Preparing 2 mL of mixed solution of hexane and oleylamine with the volume ratio of 1:1, taking 9.88 mg of tetrachloroauric acid hydrate and 1.33 mg of cuprous chloride in the mixed solution, quickly stirring to form uniform solution, adding 1.4 mL of mixed solution of triisopropylsilane and hexane with the volume ratio of 2:5 prepared in advance into the uniform solution at room temperature, and standing at 60 ℃ until the color of the solution becomes black red to obtain the AuCu alloy nanowire catalyst. As can be seen from fig. 1, the AuCu alloy nanowire catalyst prepared in this embodiment has good flexibility, a diameter as thin as 1.2 nm, and a length of several micrometers.

Dissolving 0.125 g of sodium molybdate hydrate and 0.21 g of ferric nitrate hydrate in 20 mL of water, keeping the pH value of the solution at 6.5, adding 0.5 g L-cysteine and 50 mL of water, stirring for 30 minutes to form a uniform and transparent solution, transferring the solution into a 100 mL high-pressure reaction kettle, preserving the temperature at 200 ℃ for 18 hours, cooling to room temperature, carrying out centrifugal washing on the solution for several times by using absolute ethyl alcohol, and dispersing the obtained FeMoS catalyst in the absolute ethyl alcohol to obtain a standby solution.

Adding the AuCu alloy nanowire catalyst into the spare liquid of the FeMoS catalyst, stirring and dispersing uniformly, standing at room temperature, sucking out supernatant after the supernatant is clarified, placing bottom sediment in a vacuum drying oven at 45 ℃, and drying to obtain the AuCu-FeMoS electrocatalyst. It can be seen from fig. 2 that the AuCu-FeMoS electrocatalyst prepared in this example resembles "cotton ball-shaped" fluffy particles.

2mg of the AuCu-FeMoS electrocatalyst prepared in the embodiment is dispersed in a dispersing agent, the mixed solution is ultrasonically and uniformly coated on carbon paper with the size of 1 x 1 cm, a three-electrode H electrolytic cell system is adopted, the performance of the catalyst is measured through an electrochemical workstation, and the yield of the product ammonia gas is determined by an acid-base neutralization titration method. The ammonia yield and the faradaic efficiency are shown in figure 3.

The nitrogen reduction electrocatalyst prepared by the invention has good nitrogen reduction yield and product selectivity.
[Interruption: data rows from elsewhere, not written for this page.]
variable {K : Type} [Field K] [CharZero K] [ExponentialRing K]
variable {K' : Type} [Field K'] [CharZero K'] [ExponentialRing K']

/-- **Iterated extension along independent points** (Kirby 2010 Thm 2.1 across two fields, applied
repeatedly): let `qftp(β, eX, x) = qftp(g β, g eX, x')`, `f₀ : ecl(β, x) ≅ ecl(g β, x')` an
isomorphism of closures with `f₀ β = g β`, `f₀ x = x'`, and suppose each `eX j` is independent from
`β, x` and the other `eX`. Then `f₀` extends to an isomorphism
`Θ : ecl(β, x, eX) ≅ ecl(g β, x', g eX)` with `Θ eX = g eX` (at each step the new point is generic on
the left by independence and on the right by the equality of quantifier-free types,
`mem_ecl_image_iff_of_eqQFType₂`; extend by `IsZilberField.eclIso_extension₂`).
[cite: Kirby2010QMEC, Thm 2.1] [cite: BaysKirby2013Excellence, Prop. 5 (proof: "`d' ≡_{G₀X} d`")] -/
theorem exists_isEIsoOn₂_chain (hK : IsZilberField K) (hK' : IsZilberField K')
    {m r n : ℕ} {β : Fin m → K} {eX : Fin r → K} {x : Fin n → K} {x' : Fin n → K'} {g : K → K'}
    (hU : Language.eclIso.EqQFType₂ (Sum.elim (Sum.elim β eX) x) (Sum.elim (Sum.elim (g ∘ β) (g ∘ eX)) x'))
    {f₀ : K → K'} (hf₀ : IsEIsoOn₂ f₀ (ecl (range β ∪ range x)) (ecl (range (g ∘ β) ∪ range x')))
    (hind : ∀ j : Fin r, eX j ∉ ecl ((range β ∪ range x) ∪ eX '' {l : Fin r | l ≠ j})) :
    ∃ Θ : K → K', IsEIsoOn₂ Θ (ecl ((range β ∪ range x) ∪ range eX))
        (ecl ((range (g ∘ β) ∪ range x') ∪ range (g ∘ eX))) ∧
      EqOn Θ f₀ (ecl (range β ∪ range x)) ∧ ∀ j, Θ (eX j) = g (eX j) := by
  classical
  set U : (Fin m ⊕ Fin r) ⊕ Fin n → K := Sum.elim (Sum.elim β eX) x with hUdef
  set U' : (Fin m ⊕ Fin r) ⊕ Fin n → K' := Sum.elim (Sum.elim (g ∘ β) (g ∘ eX)) x' with hU'def
  -- the index sets of the chain: `β`, `x`, and the first `j` of the `eX`
  let T : ℕ → Finset ((Fin m ⊕ Fin r) ⊕ Fin n) := fun j =>
    (Finset.univ.image (Sum.inl ∘ Sum.inl)) ∪ (Finset.univ.image Sum.inr) ∪
      ((Finset.univ.filter fun l : Fin r => l.val < j).image (Sum.inl ∘ Sum.inr))
  have himg_aux : ∀ {X : Type} (β₁ : Fin m → X) (e₁ : Fin r → X) (x₁ : Fin n → X) (j : ℕ),
      (Sum.elim (Sum.elim β₁ e₁) x₁) '' (T j : Set ((Fin m ⊕ Fin r) ⊕ Fin n)) =
        (range β₁ ∪ range x₁) ∪ e₁ '' {l : Fin r | l.val < j} := by
    intro X β₁ e₁ x₁ j
    ext w
    constructor
    · rintro ⟨idx, hidx, rfl⟩
      rw [Finset.mem_coe, Finset.mem_union, Finset.mem_union, Finset.mem_image, Finset.mem_image,
        Finset.mem_image] at hidx
      rcases hidx with (⟨i, -, rfl⟩ | ⟨i, -, rfl⟩) | ⟨l, hl, rfl⟩
      · exact Or.inl (Or.inl ⟨i, rfl⟩)
      · exact Or.inl (Or.inr ⟨i, rfl⟩)
      · rw [Finset.mem_filter] at hl
        exact Or.inr ⟨l, hl.2, rfl⟩
    · rintro ((⟨i, rfl⟩ | ⟨i, rfl⟩) | ⟨l, hl, rfl⟩)
      · exact ⟨Sum.inl (Sum.inl i), Finset.mem_coe.2 (by simp [T]), rfl⟩
      · exact ⟨Sum.inr i, Finset.mem_coe.2 (by simp [T]), rfl⟩
      · exact ⟨Sum.inl (Sum.inr l), Finset.mem_coe.2 (by simpa [T] using hl), rfl⟩
  have himg : ∀ j : ℕ, U '' (T j : Set _) = (range β ∪ range x) ∪ eX '' {l : Fin r | l.val < j} :=
    fun j => himg_aux β eX x j
  have himg' : ∀ j : ℕ, U' '' (T j : Set _) =
      (range (g ∘ β) ∪ range x') ∪ (g ∘ eX) '' {l : Fin r | l.val < j} :=
    fun j => himg_aux (g ∘ β) (g ∘ eX) x' j
  -- induction on the number of adjoined points
  have main : ∀ j : ℕ, j ≤ r → ∃ Θ : K → K',
      IsEIsoOn₂ Θ (ecl ((range β ∪ range x) ∪ eX '' {l : Fin r | l.val < j}))
        (ecl ((range (g ∘ β) ∪ range x') ∪ (g ∘ eX) '' {l : Fin r | l.val < j})) ∧
      EqOn Θ f₀ (ecl (range β ∪ range x)) ∧ ∀ l : Fin r, l.val < j → Θ (eX l) = g (eX l) := by
    intro j
    induction j with
    | zero =>
      intro _
      refine ⟨f₀, ?_, fun _ _ => rfl, fun l hl => absurd hl (Nat.not_lt_zero _)⟩
      have h1 : eX '' {l : Fin r | l.val < 0} = ∅ := by
        rw [Set.image_eq_empty]; ext l; simp
      have h2 : (g ∘ eX) '' {l : Fin r | l.val < 0} = ∅ := by
        rw [Set.image_eq_empty]; ext l; simp
      rw [h1, h2, union_empty, union_empty]
      exact hf₀
    | succ j ih =>
      intro hj
      obtain ⟨Θ, hΘ, hΘf, hΘe⟩ := ih (Nat.le_of_succ_le hj)
      set l₀ : Fin r := ⟨j, hj⟩ with hl₀
      -- the new point is generic on both sides
      have hsub : (range β ∪ range x) ∪ eX '' {l : Fin r | l.val < j} ⊆
          (range β ∪ range x) ∪ eX '' {l : Fin r | l ≠ l₀} := by
        refine union_subset_union_right _ (image_mono fun l hl => ?_)
        simp only [mem_setOf_eq] at hl ⊢
        intro h; rw [h, hl₀] at hl; exact lt_irrefl _ hl
      have ha : eX l₀ ∉ ecl ((range β ∪ range x) ∪ eX '' {l : Fin r | l.val < j}) :=
        fun h => hind l₀ (ecl_mono hsub h)
      have ha' : g (eX l₀) ∉ ecl ((range (g ∘ β) ∪ range x') ∪ (g ∘ eX) '' {l : Fin r | l.val < j}) := by
        have key := mem_ecl_image_iff_of_eqQFType₂ hU (T j) (Sum.inl (Sum.inr l₀))
        rw [himg j, himg' j] at key
        exact fun h => ha (key.2 h)
      obtain ⟨Θ', hΘ', hΘ'Θ, hΘ'a⟩ := IsZilberField.eclIso_extension₂ hK hK'
        (((finite_range β).union (finite_range x)).union ((Set.toFinite _).image eX)).countable hΘ ha ha'
      have hset : insert (eX l₀) ((range β ∪ range x) ∪ eX '' {l : Fin r | l.val < j}) =
          (range β ∪ range x) ∪ eX '' {l : Fin r | l.val < j + 1} := by
        rw [← union_singleton, union_assoc]
        congr 1
        ext w
        simp only [mem_union, mem_image, mem_setOf_eq, mem_singleton_iff]
        constructor
        · rintro (⟨l, hl, rfl⟩ | rfl)
          · exact ⟨l, Nat.lt_succ_of_lt hl, rfl⟩
          · exact ⟨l₀, Nat.lt_succ_self j, rfl⟩
        · rintro ⟨l, hl, rfl⟩
          rcases Nat.lt_succ_iff_lt_or_eq.1 hl with hl | hl
          · exact Or.inl ⟨l, hl, rfl⟩
          · right; congr 1; exact Fin.ext hl
      have hset' : insert (g (eX l₀)) ((range (g ∘ β) ∪ range x') ∪ (g ∘ eX) '' {l : Fin r | l.val < j}) =
          (range (g ∘ β) ∪ range x') ∪ (g ∘ eX) '' {l : Fin r | l.val < j + 1} := by
        rw [← union_singleton, union_assoc]
        congr 1
        ext w
        simp only [mem_union, mem_image, mem_setOf_eq, mem_singleton_iff, Function.comp_apply]
        constructor
        · rintro (⟨l, hl, rfl⟩ | rfl)
          · exact ⟨l, Nat.lt_succ_of_lt hl, rfl⟩
          · exact ⟨l₀, Nat.lt_succ_self j, rfl⟩
        · rintro ⟨l, hl, rfl⟩
          rcases Nat.lt_succ_iff_lt_or_eq.1 hl with hl | hl
          · exact Or.inl ⟨l, hl, rfl⟩
          · right; congr 2; exact Fin.ext hl
      rw [hset, hset'] at hΘ'
      refine ⟨Θ', hΘ', fun z hz => ?_, fun l hl => ?_⟩
      · rw [hΘ'Θ (ecl_mono subset_union_left hz)]; exact hΘf hz
      · rcases Nat.lt_succ_iff_lt_or_eq.1 hl with hl | hl
        · rw [hΘ'Θ (subset_ecl _ (Or.inr ⟨l, hl, rfl⟩))]; exact hΘe l hl
        · have : l = l₀ := Fin.ext hl
          rw [this]; exact hΘ'a
  obtain ⟨Θ, hΘ, hΘf, hΘe⟩ := main r le_rfl
  have h1 : eX '' {l : Fin r | l.val < r} = range eX := by
    rw [← image_univ]; congr 1; ext l; simp
  have h2 : (g ∘ eX) '' {l : Fin r | l.val < r} = range (g ∘ eX) := by
    rw [← image_univ]; congr 1; ext l; simp
  rw [h1, h2] at hΘ
  exact ⟨Θ, hΘ, hΘf, fun j => hΘe j j.isLt⟩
In the electrical property test result of fig. 3, the ammonia yield and the faraday efficiency of the AuCu-FeMoS electrocatalyst are optimal, and the analysis shows that the AuCu nanowires provide a fluffy porous structure similar to a cotton ball shape for the AuCu-FeMoS electrocatalyst, and the FeMoS provides rich nitrogen reduction active sites for the AuCu-FeMoS electrocatalyst, and the synergistic effect of the two increases the electrochemical active surface area, thereby improving the catalytic activity of the catalyst.
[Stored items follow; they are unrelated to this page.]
import Literature.Probability.RandomPlanarGeometry.SAWBridgePatternRatio
import HarnessLib

/-!
# The pattern-swap engine (Madras–Slade Theorem 7.3.2) for a family closed only from a threshold on

Topic `Literature/Probability/RandomPlanarGeometry` (continues `SAWBridgePatternRatio.lean`: the generic engine
`Zd.thm732W_of_bounds` for a swap-closed family `W_N` with the closure, positivity and pattern hypotheses for ALL `N`).

Source: N. Madras, G. Slade, *The Self-Avoiding Walk* (1993), Theorem 7.3.2 (proof, pp. 244–247, 2013 reprint):
the double counting (7.3.6)–(7.3.8) and the assembly (7.3.4) are carried out AT A FIXED LARGE `N` (levels `N`,
`N+2`, `N+4` only).  This file records that reading: the engine's conclusion holds when the family is closed under the
`(U,Q) ↔ (V,Q)` swap, nonempty, and pattern-rich only for `n ≥ n₀` — the form needed for families such as
`{ω ∈ S_N : ω(N) = x}` spliced with `S_N` below the parity/length threshold `‖x‖₁` (Theorem 7.3.2(c) for a general
site `x`), where closure fails across the threshold.  All statements are level-local copies of the tree lemmas;
nothing new mathematically.

## Contents (namespace `Literature.Probability.RandomPlanarGeometry.SAW.Zd`; 0 sorries)

* `sum_uPairsW_eq_sum_vPairsW_at`, `sum_ratio_eq_cardW_at`, `sum_ratio₂_leW_at` — (7.3.6)/(7.3.7) with closure
  hypotheses at the single level `n`;
* **`thm732W_of_bounds_eventually`** — (7.3.4) for a family closed / nonempty / pattern-rich for `n ≥ n₀`.
-/

noncomputable section

open Filter Topology Finset Literature.Probability.LatticeModels Literature.Probability.Percolation SimpleGraph
open scoped BigOperators

namespace Literature.Probability.RandomPlanarGeometry.SAW.Zd

variable {d : ℕ}

section CountingAt

open scoped Classical

variable {W : ℕ → Finset (ℕ → Site (d + 2))} {n k : ℕ} {ω : ℕ → Site (d + 2)}

/-- **"Counting the number of allowed pairs in two ways", level-local form**: closure hypotheses at level `n`
only. [cite: MadrasSlade1993, Theorem 7.3.2 (proof), eq. (7.3.6)] -/
theorem sum_uPairsW_eq_sum_vPairsW_at
    (hins : ∀ {k : ℕ} {ω : ℕ → Site (d + 2)}, ω ∈ W n → OccU n ω k → insV k ω ∈ W (n + 2))
    (hdel : ∀ {k : ℕ} {ω : ℕ → Site (d + 2)}, ω ∈ W (n + 2) → OccV (n + 2) ω k → delV k ω ∈ W n)
    (F G : (ℕ → Site (d + 2)) × ℕ → ℝ)
    (h : ∀ p ∈ ((W n ×ˢ Finset.range (n + 1)).filter fun p => OccU n p.1 p.2), F p = G (insV p.2 p.1, p.2)) :
    ∑ p ∈ ((W n ×ˢ Finset.range (n + 1)).filter fun p => OccU n p.1 p.2), F p =
      ∑ q ∈ ((W (n + 2) ×ˢ Finset.range (n + 2 + 1)).filter fun p => OccV (n + 2) p.1 p.2), G q := by
  refine Finset.sum_nbij' (fun p => (insV p.2 p.1, p.2)) (fun q => (delV q.2 q.1, q.2)) ?_ ?_ ?_ ?_ h
  · intro p hp
    obtain ⟨hω, hk⟩ := mem_uPairsW.1 hp
    exact mem_vPairsW.2 ⟨hins hω hk, occV_insV hk⟩
  · intro q hq
    obtain ⟨hω, hk⟩ := mem_vPairsW.1 hq
    exact mem_uPairsW.2 ⟨hdel hω hk, occU_delV hk⟩
  · intro p hp
    obtain ⟨-, hk⟩ := mem_uPairsW.1 hp
    simp only [delV_insV hk]
  · intro q hq
    obtain ⟨-, hk⟩ := mem_vPairsW.1 hq
    simp only [insV_delV hk]

/-- **(7.3.6), level-local form.** [cite: MadrasSlade1993, Theorem 7.3.2 (proof), eq. (7.3.6)] -/
theorem sum_ratio_eq_cardW_at (n : ℕ)
    (hins : ∀ {k : ℕ} {ω : ℕ → Site (d + 2)}, ω ∈ W n → OccU n ω k → insV k ω ∈ W (n + 2))
    (hdel : ∀ {k : ℕ} {ω : ℕ → Site (d + 2)}, ω ∈ W (n + 2) → OccV (n + 2) ω k → delV k ω ∈ W n) :
    ∑ ω ∈ W n, (uCount n ω : ℝ) / (vCount n ω + 1) =
      (((W (n + 2)).filter fun ω => 1 ≤ vCount (n + 2) ω).card : ℝ) := by
  have h1 : ∑ ω ∈ W n, (uCount n ω : ℝ) / (vCount n ω + 1) =
      ∑ p ∈ ((W n ×ˢ Finset.range (n + 1)).filter fun p => OccU n p.1 p.2), 1 / ((vCount n p.1 : ℝ) + 1) := by
    rw [sum_uPairsW (F := fun ω => 1 / ((vCount n ω : ℝ) + 1))]
    refine Finset.sum_congr rfl fun ω _ => ?_
    rw [mul_one_div]
  have h2 : ∑ p ∈ ((W n ×ˢ Finset.range (n + 1)).filter fun p => OccU n p.1 p.2), 1 / ((vCount n p.1 : ℝ) + 1) =
      ∑ q ∈ ((W (n + 2) ×ˢ Finset.range (n + 2 + 1)).filter fun p => OccV (n + 2) p.1 p.2), 1 / (vCount (n + 2) q.1 : ℝ) := by
    refine sum_uPairsW_eq_sum_vPairsW_at hins hdel _ (fun q => 1 / (vCount (n + 2) q.1 : ℝ)) fun p hp => ?_
    obtain ⟨-, hk⟩ := mem_uPairsW.1 hp
    simp only [vCount_insV hk, Nat.cast_succ]
  have h3 : ∑ q ∈ ((W (n + 2) ×ˢ Finset.range (n + 2 + 1)).filter fun p => OccV (n + 2) p.1 p.2), 1 / (vCount (n + 2) q.1 : ℝ) =
      ∑ ω ∈ W (n + 2), (vCount (n + 2) ω : ℝ) * (1 / (vCount (n + 2) ω : ℝ)) :=
    sum_vPairsW (n := n + 2) (F := fun ω => 1 / (vCount (n + 2) ω : ℝ))
  rw [h1, h2, h3, Finset.card_eq_sum_ones, Nat.cast_sum, Finset.sum_filter]
  refine Finset.sum_congr rfl fun ω _ => ?_
  by_cases h : 1 ≤ vCount (n + 2) ω
  · rw [if_pos h, mul_one_div_cancel]
    · simp
    · exact_mod_cast (show vCount (n + 2) ω ≠ 0 by omega)
  · rw [if_neg h, show vCount (n + 2) ω = 0 by omega]
    simp

/-- **(7.3.7), weak form, level-local.** [cite: MadrasSlade1993, Theorem 7.3.2 (proof), eq. (7.3.7)] -/
theorem sum_ratio₂_leW_at (n : ℕ)
    (hins : ∀ {k : ℕ} {ω : ℕ → Site (d + 2)}, ω ∈ W n → OccU n ω k → insV k ω ∈ W (n + 2))
    (hdel : ∀ {k : ℕ} {ω : ℕ → Site (d + 2)}, ω ∈ W (n + 2) → OccV (n + 2) ω k → delV k ω ∈ W n) :
    ∑ ω ∈ W n,
        (uCount n ω : ℝ) * ((uCount n ω : ℝ) - 1) / (((vCount n ω : ℝ) + 1) * ((vCount n ω : ℝ) + 2)) ≤
      ∑ ω ∈ W (n + 2), (uCount (n + 2) ω : ℝ) / (vCount (n + 2) ω + 1) := by
  have h1 : ∑ ω ∈ W n,
      (uCount n ω : ℝ) * ((uCount n ω : ℝ) - 1) / (((vCount n ω : ℝ) + 1) * ((vCount n ω : ℝ) + 2)) =
      ∑ p ∈ ((W n ×ˢ Finset.range (n + 1)).filter fun p => OccU n p.1 p.2),
        ((uCount n p.1 : ℝ) - 1) / (((vCount n p.1 : ℝ) + 1) * ((vCount n p.1 : ℝ) + 2)) := by
    rw [sum_uPairsW (F := fun ω =>
      ((uCount n ω : ℝ) - 1) / (((vCount n ω : ℝ) + 1) * ((vCount n ω : ℝ) + 2)))]
    refine Finset.sum_congr rfl fun ω _ => ?_
    rw [mul_div_assoc]
  have h2 : ∑ p ∈ ((W n ×ˢ Finset.range (n + 1)).filter fun p => OccU n p.1 p.2),
        ((uCount n p.1 : ℝ) - 1) / (((vCount n p.1 : ℝ) + 1) * ((vCount n p.1 : ℝ) + 2)) =
      ∑ q ∈ ((W (n + 2) ×ˢ Finset.range (n + 2 + 1)).filter fun p => OccV (n + 2) p.1 p.2),
        (uCount (n + 2) q.1 : ℝ) / ((vCount (n + 2) q.1 : ℝ) * ((vCount (n + 2) q.1 : ℝ) + 1)) := by
    refine sum_uPairsW_eq_sum_vPairsW_at hins hdel _
      (fun q => (uCount (n + 2) q.1 : ℝ) / ((vCount (n + 2) q.1 : ℝ) * ((vCount (n + 2) q.1 : ℝ) + 1)))
      fun p hp => ?_
    obtain ⟨-, hk⟩ := mem_uPairsW.1 hp
    have hu : (uCount n p.1 : ℝ) - 1 = uCount (n + 2) (insV p.2 p.1) := by
      rw [← uCount_insV hk]; push_cast; ring
    simp only [hu, vCount_insV hk, Nat.cast_succ]
    ring_nf
  have h3 : ∑ q ∈ ((W (n + 2) ×ˢ Finset.range (n + 2 + 1)).filter fun p => OccV (n + 2) p.1 p.2),
        (uCount (n + 2) q.1 : ℝ) / ((vCount (n + 2) q.1 : ℝ) * ((vCount (n + 2) q.1 : ℝ) + 1)) =
      ∑ ω ∈ W (n + 2), (vCount (n + 2) ω : ℝ) *
        ((uCount (n + 2) ω : ℝ) / ((vCount (n + 2) ω : ℝ) * ((vCount (n + 2) ω : ℝ) + 1))) :=
    sum_vPairsW (n := n + 2) (F := fun ω =>
      (uCount (n + 2) ω : ℝ) / ((vCount (n + 2) ω : ℝ) * ((vCount (n + 2) ω : ℝ) + 1)))
  rw [h1, h2, h3]
  refine Finset.sum_le_sum fun ω _ => ?_
  by_cases h : vCount (n + 2) ω = 0
  · rw [h]; simp
  · have hpos : (0 : ℝ) < vCount (n + 2) ω := by exact_mod_cast Nat.pos_of_ne_zero h
    rw [le_div_iff₀ (by positivity)]
    field_simp
    exact le_rfl


end CountingAt

section Theorem732At

variable {W : ℕ → Finset (ℕ → Site (d + 2))}

/-- **(7.3.4) for a family swap-closed, nonempty and pattern-rich from a threshold `n₀` on.**
[cite: MadrasSlade1993, Theorem 7.3.2 (book p. 244, 2013 reprint) and its proof, eqs. (7.3.4)–(7.3.8)] -/
theorem thm732W_of_bounds_eventually (n₀ : ℕ)
    (hins : ∀ {n k : ℕ} {ω : ℕ → Site (d + 2)}, n₀ ≤ n → ω ∈ W n → OccU n ω k → insV k ω ∈ W (n + 2))
    (hdel : ∀ {n k : ℕ} {ω : ℕ → Site (d + 2)}, n₀ ≤ n → ω ∈ W (n + 2) → OccV (n + 2) ω k → delV k ω ∈ W n)
    (hpos : ∀ n, n₀ ≤ n → 0 < (W n).card) {a C C' : ℝ}
    (ha : 0 < a)
    (hPT : ∀ n : ℕ, n₀ ≤ n → 1 ≤ n →
      ((((W n).filter fun ω => (vCount n ω : ℝ) < a * n).card : ℝ)) ≤ C * (W n).card / (n : ℝ) ^ 3)
    (hS : ∀ᶠ N : ℕ in atTop,
      3 * ((W (N + 2)).card : ℝ) * (((W (N + 2)).filter fun ω => ¬ 1 ≤ vCount (N + 2) ω).card : ℝ) /
        ((W N).card : ℝ) ^ 2 ≤ C' / N) :
    ∀ᶠ N : ℕ in atTop,
      (((W (N + 2)).card : ℝ) / (W N).card) ^ 2 - (4 / a ^ 3 + 2 / a ^ 2 + 10 * C + C') / N ≤
        (((W (N + 2)).card : ℝ) / (W N).card) * (((W (N + 4)).card : ℝ) / (W (N + 2)).card) := by
  classical
  have hcpos : ∀ m, n₀ ≤ m → (0 : ℝ) < (W m).card := fun m hm => by exact_mod_cast hpos m hm
  obtain ⟨K, hK⟩ : ∃ K : ℝ, K = 4 / a ^ 3 + 2 / a ^ 2 := ⟨_, rfl⟩
  filter_upwards [eventually_ge_atTop 1, eventually_ge_atTop n₀, hS] with N hN hNn₀ hSN
  have hN0 : (0 : ℝ) < N := by exact_mod_cast hN
  have hinsN : ∀ {k : ℕ} {ω : ℕ → Site (d + 2)}, ω ∈ W N → OccU N ω k → insV k ω ∈ W (N + 2) :=
    fun hω hk => hins hNn₀ hω hk
  have hdelN : ∀ {k : ℕ} {ω : ℕ → Site (d + 2)}, ω ∈ W (N + 2) → OccV (N + 2) ω k → delV k ω ∈ W N :=
    fun hω hk => hdel hNn₀ hω hk
  have hinsN2 : ∀ {k : ℕ} {ω : ℕ → Site (d + 2)}, ω ∈ W (N + 2) → OccU (N + 2) ω k → insV k ω ∈ W (N + 2 + 2) :=
    fun hω hk => hins (by omega) hω hk
  have hdelN2 : ∀ {k : ℕ} {ω : ℕ → Site (d + 2)}, ω ∈ W (N + 2 + 2) → OccV (N + 2 + 2) ω k → delV k ω ∈ W (N + 2) :=
    fun hω hk => hdel (by omega) hω hk
  obtain ⟨cN, hcN_def⟩ : ∃ x : ℝ, x = (W N).card := ⟨_, rfl⟩
  obtain ⟨cN2, hcN2_def⟩ : ∃ x : ℝ, x = (W (N + 2)).card := ⟨_, rfl⟩
  obtain ⟨cN4, hcN4_def⟩ : ∃ x : ℝ, x = (W (N + 4)).card := ⟨_, rfl⟩
  have hcN : 0 < cN := hcN_def ▸ hcpos N hNn₀
  have hcN2 : 0 < cN2 := hcN2_def ▸ hcpos (N + 2) (by omega)
  obtain ⟨A, hA⟩ : ∃ x : ℝ, x = ∑ ω ∈ W N, (uCount N ω : ℝ) / (vCount N ω + 1) := ⟨_, rfl⟩
  obtain ⟨Cq, hCq⟩ : ∃ x : ℝ,
      x = ∑ ω ∈ W N, ((uCount N ω : ℝ) / ((vCount N ω : ℝ) + 1)) ^ 2 := ⟨_, rfl⟩
  obtain ⟨B, hB⟩ : ∃ x : ℝ, x = ∑ ω ∈ W N,
      (uCount N ω : ℝ) * ((uCount N ω : ℝ) - 1) / (((vCount N ω : ℝ) + 1) * ((vCount N ω : ℝ) + 2)) :=
    ⟨_, rfl⟩
  obtain ⟨W₁, hW₁⟩ : ∃ x : ℕ, x = ((W (N + 2)).filter fun ω => 1 ≤ vCount (N + 2) ω).card :=
    ⟨_, rfl⟩
  obtain ⟨Z, hZ⟩ : ∃ x : ℕ, x = ((W (N + 2)).filter fun ω => ¬ 1 ≤ vCount (N + 2) ω).card :=
    ⟨_, rfl⟩
  -- (a) `A = w_{N+2}(≥ 0, ≥ 1)` (7.3.6)
  have ha' : A = W₁ := by rw [hA, hW₁]; exact sum_ratio_eq_cardW_at N hinsN hdelN
  -- (b) `|W_{N+2}| = w_{N+2}(≥0,≥1) + #{J = 0}`
  have hb : cN2 = W₁ + Z := by
    have h := Finset.card_filter_add_card_filter_not (s := W (N + 2)) (fun ω => 1 ≤ vCount (N + 2) ω)
    rw [hcN2_def, ← h, Nat.cast_add, hW₁, hZ]
  -- (c) `B ≤ |W_{N+4}|` (7.3.7)
  have hc : B ≤ cN4 := by
    rw [hB, hcN4_def]
    refine (sum_ratio₂_leW_at N hinsN hdelN).trans ?_
    rw [sum_ratio_eq_cardW_at (N + 2) hinsN2 hdelN2]
    exact_mod_cast Finset.card_filter_le _ _
  -- (d) Schwarz (7.3.8): `A² ≤ |W_N| · Σ (I/(J+1))²`
  have hd : A ^ 2 ≤ cN * Cq := by
    have h := sq_sum_le_card_mul_sum_sq (s := W N)
      (f := fun ω => (uCount N ω : ℝ) / ((vCount N ω : ℝ) + 1))
    rw [hA, hcN_def, hCq]
    exact h
  -- (e) the term `Ξ_N`
  have he : Cq - B ≤ cN * ((K + 10 * C) / N) := by
    rw [hCq, hB, hcN_def, hK]
    exact sum_xi_leW ha hN (hPT N hNn₀ hN)
  -- (f) the term `S_N`: `3 c_{N+2} Z / c_N² ≤ C'/N`
  have hf : 3 * cN2 * Z / cN ^ 2 ≤ C' / N := by rw [hcN2_def, hZ, hcN_def]; exact hSN
  ---- assembling
  have hφ : (((W (N + 2)).card : ℝ) / (W N).card) * (((W (N + 4)).card : ℝ) / (W (N + 2)).card) =
      cN4 / cN := by
    rw [← hcN_def, ← hcN2_def, ← hcN4_def]
    field_simp
  rw [hφ, ← hcN_def, ← hcN2_def]
  have hZ0 : (0 : ℝ) ≤ Z := Nat.cast_nonneg _
  have hA_le : A ≤ cN2 := by rw [ha', hb]; linarith
  have h1 : cN2 ^ 2 ≤ cN * Cq + 3 * cN2 * Z := by
    have e : cN2 = A + Z := by rw [hb, ha']
    calc cN2 ^ 2 = A ^ 2 + (2 * A + Z) * Z := by rw [e]; ring
      _ ≤ cN * Cq + (2 * cN2 + cN2) * Z := by
          have : (2 * A + Z) * Z ≤ (2 * cN2 + cN2) * Z :=
            mul_le_mul_of_nonneg_right (by linarith) hZ0
          linarith
      _ = cN * Cq + 3 * cN2 * Z := by ring
  have h2 : (cN2 / cN) ^ 2 ≤ Cq / cN + 3 * cN2 * Z / cN ^ 2 := by
    have e : Cq / cN + 3 * cN2 * Z / cN ^ 2 = (cN * Cq + 3 * cN2 * Z) / cN ^ 2 := by
      field_simp
    rw [e, div_pow]
    exact div_le_div_of_nonneg_right h1 (by positivity)
  have h3 : B / cN ≤ cN4 / cN := div_le_div_of_nonneg_right hc hcN.le
  have h4 : Cq / cN - B / cN ≤ (K + 10 * C) / N := by
    rw [← sub_div, div_le_iff₀ hcN]
    linarith
  have h6 : (K + 10 * C + C') / (N : ℝ) = (K + 10 * C) / N + C' / N := by ring
  rw [hK] at h4 h6
  rw [h6]
  linarith

end Theorem732At

end Literature.Probability.RandomPlanarGeometry.SAW.Zd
The foregoing embodiments illustrate the principles, principal features and advantages of the invention, and it will be understood by those skilled in the art that the invention is not limited to the foregoing embodiments, which are merely illustrative of the principles of the invention, and that various changes and modifications may be made therein without departing from the scope of the principles of the invention.